YOUR INSTRUCTIONS | Within the material below, filter for lines that hold the word "hmap".

####

import Literature.NumberTheory.EllipticCurves.HuShuYin2019.SylvesterThreePart
import HarnessLib

/-!
# `2`-torsion of `y² = x³ + b` over an arbitrary field: `E(F)[2] = 0` unless `−b` is a cube in `F`

The algebraic half of the route's «NO `2`-TORSION OVER THE TOWER» input (memo two §57.3: for the
cube-sum curves `E_n : y² = x³ − 432 n²` and a field `F ∌ ∛(2n²)`, `E_n(F)[2] = 0`; the
class-field-theory half — `∛(4p) ∉ H_{9pn}` — is not treated here): for a field `F` with `2 ≠ 0`
and `b ∈ F`,

* `JZero.eq_zero_of_two_smul_eq_zero` — if `x³ + b` has no root in `F`, every `F`-rational point `P`
  of `⟨0, 0, 0, 0, b⟩` with `2 • P = 0` is `0` (Silverman–Tate, Thm. 2.1(a): the points of order two
  of `y² = f(x)` are the `(α, 0)` with `f(α) = 0`);
* `JZero.two_smul_eq_zero_iff` — conversely `(α, 0)` has order `2`: `2 • P = 0 ↔ P = 0 ∨ y(P) = 0`;
* `HuShuYin2019.cubeSumCurve_eq_zero_of_two_smul_eq_zero` — for `E_n = ⟨0, 0, 0, 0, −432 n²⟩` over
  `F ⊇ ℚ`: if `2 n²` is not a cube in `F` then `E_n(F)[2] = 0` (`432 n² = 6³ · 2n²`).

Everything is proved; no new definitions.

## References

* J. H. Silverman, J. Tate, *Rational Points on Elliptic Curves*, 2nd ed. (2015), §2.1, Thm. 2.1(a).
  [SilvermanTate2015]
* J. H. Silverman, *The Arithmetic of Elliptic Curves*, 2nd ed. (2009), III.2.3. [SilvermanAEC2009]
-/

noncomputable section

open scoped Classical

namespace Literature.NumberTheory.EllipticCurves

open WeierstrassCurve

namespace JZero

variable {F : Type*} [Field F]

/-- **`2 • P = 0 ↔ P = 0 ∨ y(P) = 0` on `y² = x³ + b`** over a field with `2 ≠ 0`: `2P = 0` iff
`P = −P`, and `−(x, y) = (x, −y)` on a model with `a₁ = a₃ = 0`. Silverman–Tate, Thm. 2.1(a).
[cite: SilvermanTate2015, §2.1, Thm. 2.1(a)] -/
theorem two_smul_eq_zero_iff (h2 : (2 : F) ≠ 0) {b : F}
    (P : (⟨0, 0, 0, 0, b⟩ : WeierstrassCurve F).toAffine.Point) :
    2 • P = 0 ↔ P = 0 ∨ ∃ (x : F) (h : (⟨0, 0, 0, 0, b⟩ : WeierstrassCurve F).toAffine.Nonsingular x 0),
      P = Affine.Point.some x 0 h := by
  rw [two_nsmul, add_eq_zero_iff_eq_neg]
  rcases P with _ | ⟨x, y, h⟩
  · exact ⟨fun _ ↦ Or.inl rfl, fun _ ↦ neg_zero.symm⟩
  · rw [Affine.Point.neg_some, Affine.Point.some.injEq]
    constructor
    · rintro ⟨-, hy⟩
      have e : y = -y - 0 * x - 0 := hy
      have hy0 : y = 0 := by
        have h2y : (2 : F) * y = 0 := by linear_combination e
        rcases mul_eq_zero.mp h2y with h' | h'
        · exact absurd h' h2
        · exact h'
      subst hy0
      exact Or.inr ⟨x, h, rfl⟩
    · rintro (h0 | ⟨x', h', e⟩)
      · exact absurd h0 (by simp)
      · rw [Affine.Point.some.injEq] at e
        obtain ⟨rfl, rfl⟩ := e
        refine ⟨rfl, ?_⟩
        change (0 : F) = -0 - 0 * x - 0
        ring

/-- **`E(F)[2] = 0` when `x³ + b` has no root in `F`** (`E : y² = x³ + b`, `2 ≠ 0` in `F`): a point of
order `2` is `(α, 0)` with `α³ + b = 0`. Silverman–Tate, Thm. 2.1(a).
[cite: SilvermanTate2015, §2.1, Thm. 2.1(a)] -/
theorem eq_zero_of_two_smul_eq_zero (h2 : (2 : F) ≠ 0) {b : F} (hb : ∀ x : F, x ^ 3 + b ≠ 0)
    (P : (⟨0, 0, 0, 0, b⟩ : WeierstrassCurve F).toAffine.Point) (hP : 2 • P = 0) : P = 0 := by
  rcases (two_smul_eq_zero_iff h2 P).mp hP with h0 | ⟨x, h, -⟩
  · exact h0
  · exfalso
    have heq := (Affine.equation_iff x 0).mp h.1
    apply hb x
    change (0 : F) ^ 2 + 0 * x * 0 + 0 * 0 = x ^ 3 + 0 * x ^ 2 + 0 * x + b at heq
    linear_combination -heq

/-- **No `F`-rational `2`-torsion forces injectivity of `2^k`… (the basic case `k = 1`)**: under the
same hypothesis, `P ↦ 2 • P` is injective on `E(F)`. [cite: SilvermanTate2015, §2.1, Thm. 2.1(a)] -/
theorem two_smul_injective (h2 : (2 : F) ≠ 0) {b : F} (hb : ∀ x : F, x ^ 3 + b ≠ 0) :
    Function.Injective fun P : (⟨0, 0, 0, 0, b⟩ : WeierstrassCurve F).toAffine.Point ↦ 2 • P := by
  intro P Q hPQ
  have h : 2 • (P - Q) = 0 := by
    change 2 • P = 2 • Q at hPQ
    rw [nsmul_sub, hPQ, sub_self]
  exact sub_eq_zero.mp (eq_zero_of_two_smul_eq_zero h2 hb _ h)

/-- **No `2^k`-torsion either**: under the same hypothesis, `2 ^ k • P = 0 → P = 0`.
[cite: SilvermanTate2015, §2.1, Thm. 2.1(a)] -/
theorem eq_zero_of_two_pow_smul_eq_zero (h2 : (2 : F) ≠ 0) {b : F} (hb : ∀ x : F, x ^ 3 + b ≠ 0)
    (k : ℕ) (P : (⟨0, 0, 0, 0, b⟩ : WeierstrassCurve F).toAffine.Point) (hP : 2 ^ k • P = 0) :
    P = 0 := by
  induction k generalizing P with
  | zero => simpa using hP
  | succ k ih =>
    apply ih
    apply eq_zero_of_two_smul_eq_zero h2 hb
    rw [← mul_nsmul', ← pow_succ']
    exact hP

end JZero

namespace HuShuYin2019

/-- **`E_n(F)[2] = 0` for the cube-sum curve `E_n : y² = x³ − 432 n²` over a field `F ⊇ ℚ` in which
`2 n²` is not a cube** (`432 n² = 6³ · (2 n²)`, so a root of `x³ − 432 n²` is `6 ∛(2n²)`); e.g.
`F = ℚ(ω)` or a ring class field of `ℚ(ω)` of conductor prime to `2` when `n = p` is a prime
`≠ 2, 3` (memo two §57.3; the field-theoretic input `∛(2p²) ∉ F` is the caller's).
[cite: SilvermanTate2015, §2.1, Thm. 2.1(a)] [cite: HuShuYin2019, §2] -/
theorem cubeSumCurve_eq_zero_of_two_smul_eq_zero {F : Type*} [Field F] [CharZero F] (n : ℚ)
    (hF : ∀ t : F, t ^ 3 ≠ 2 * (n : F) ^ 2)
    (P : ((cubeSumCurve n).baseChange F).toAffine.Point) (hP : 2 • P = 0) : P = 0 := by
  have hmap : (cubeSumCurve n).baseChange F = ⟨0, 0, 0, 0, -432 * (n : F) ^ 2⟩ := by
    change (⟨0, 0, 0, 0, -432 * n ^ 2⟩ : WeierstrassCurve ℚ).map (algebraMap ℚ F) = _
    ext <;> simp [WeierstrassCurve.map]
  have hb : ∀ x : F, x ^ 3 + -432 * (n : F) ^ 2 ≠ 0 := by
    intro x hx
    apply hF (x / 6)
    have h6 : (6 : F) ≠ 0 := by norm_num
    field_simp
    linear_combination hx
  have key : ∀ (V : WeierstrassCurve F), V = ⟨0, 0, 0, 0, -432 * (n : F) ^ 2⟩ →
      ∀ Q : V.toAffine.Point, 2 • Q = 0 → Q = 0 := by
    intro V hV
    subst hV
    exact fun Q hQ ↦ JZero.eq_zero_of_two_smul_eq_zero two_ne_zero hb Q hQ
  exact key _ hmap P hP

end HuShuYin2019

end Literature.NumberTheory.EllipticCurves

end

####

EXERCISE OUTPUT |
  have hmap : (cubeSumCurve n).baseChange F = ⟨0, 0, 0, 0, -432 * (n : F) ^ 2⟩ := by
  exact key _ hmap P hP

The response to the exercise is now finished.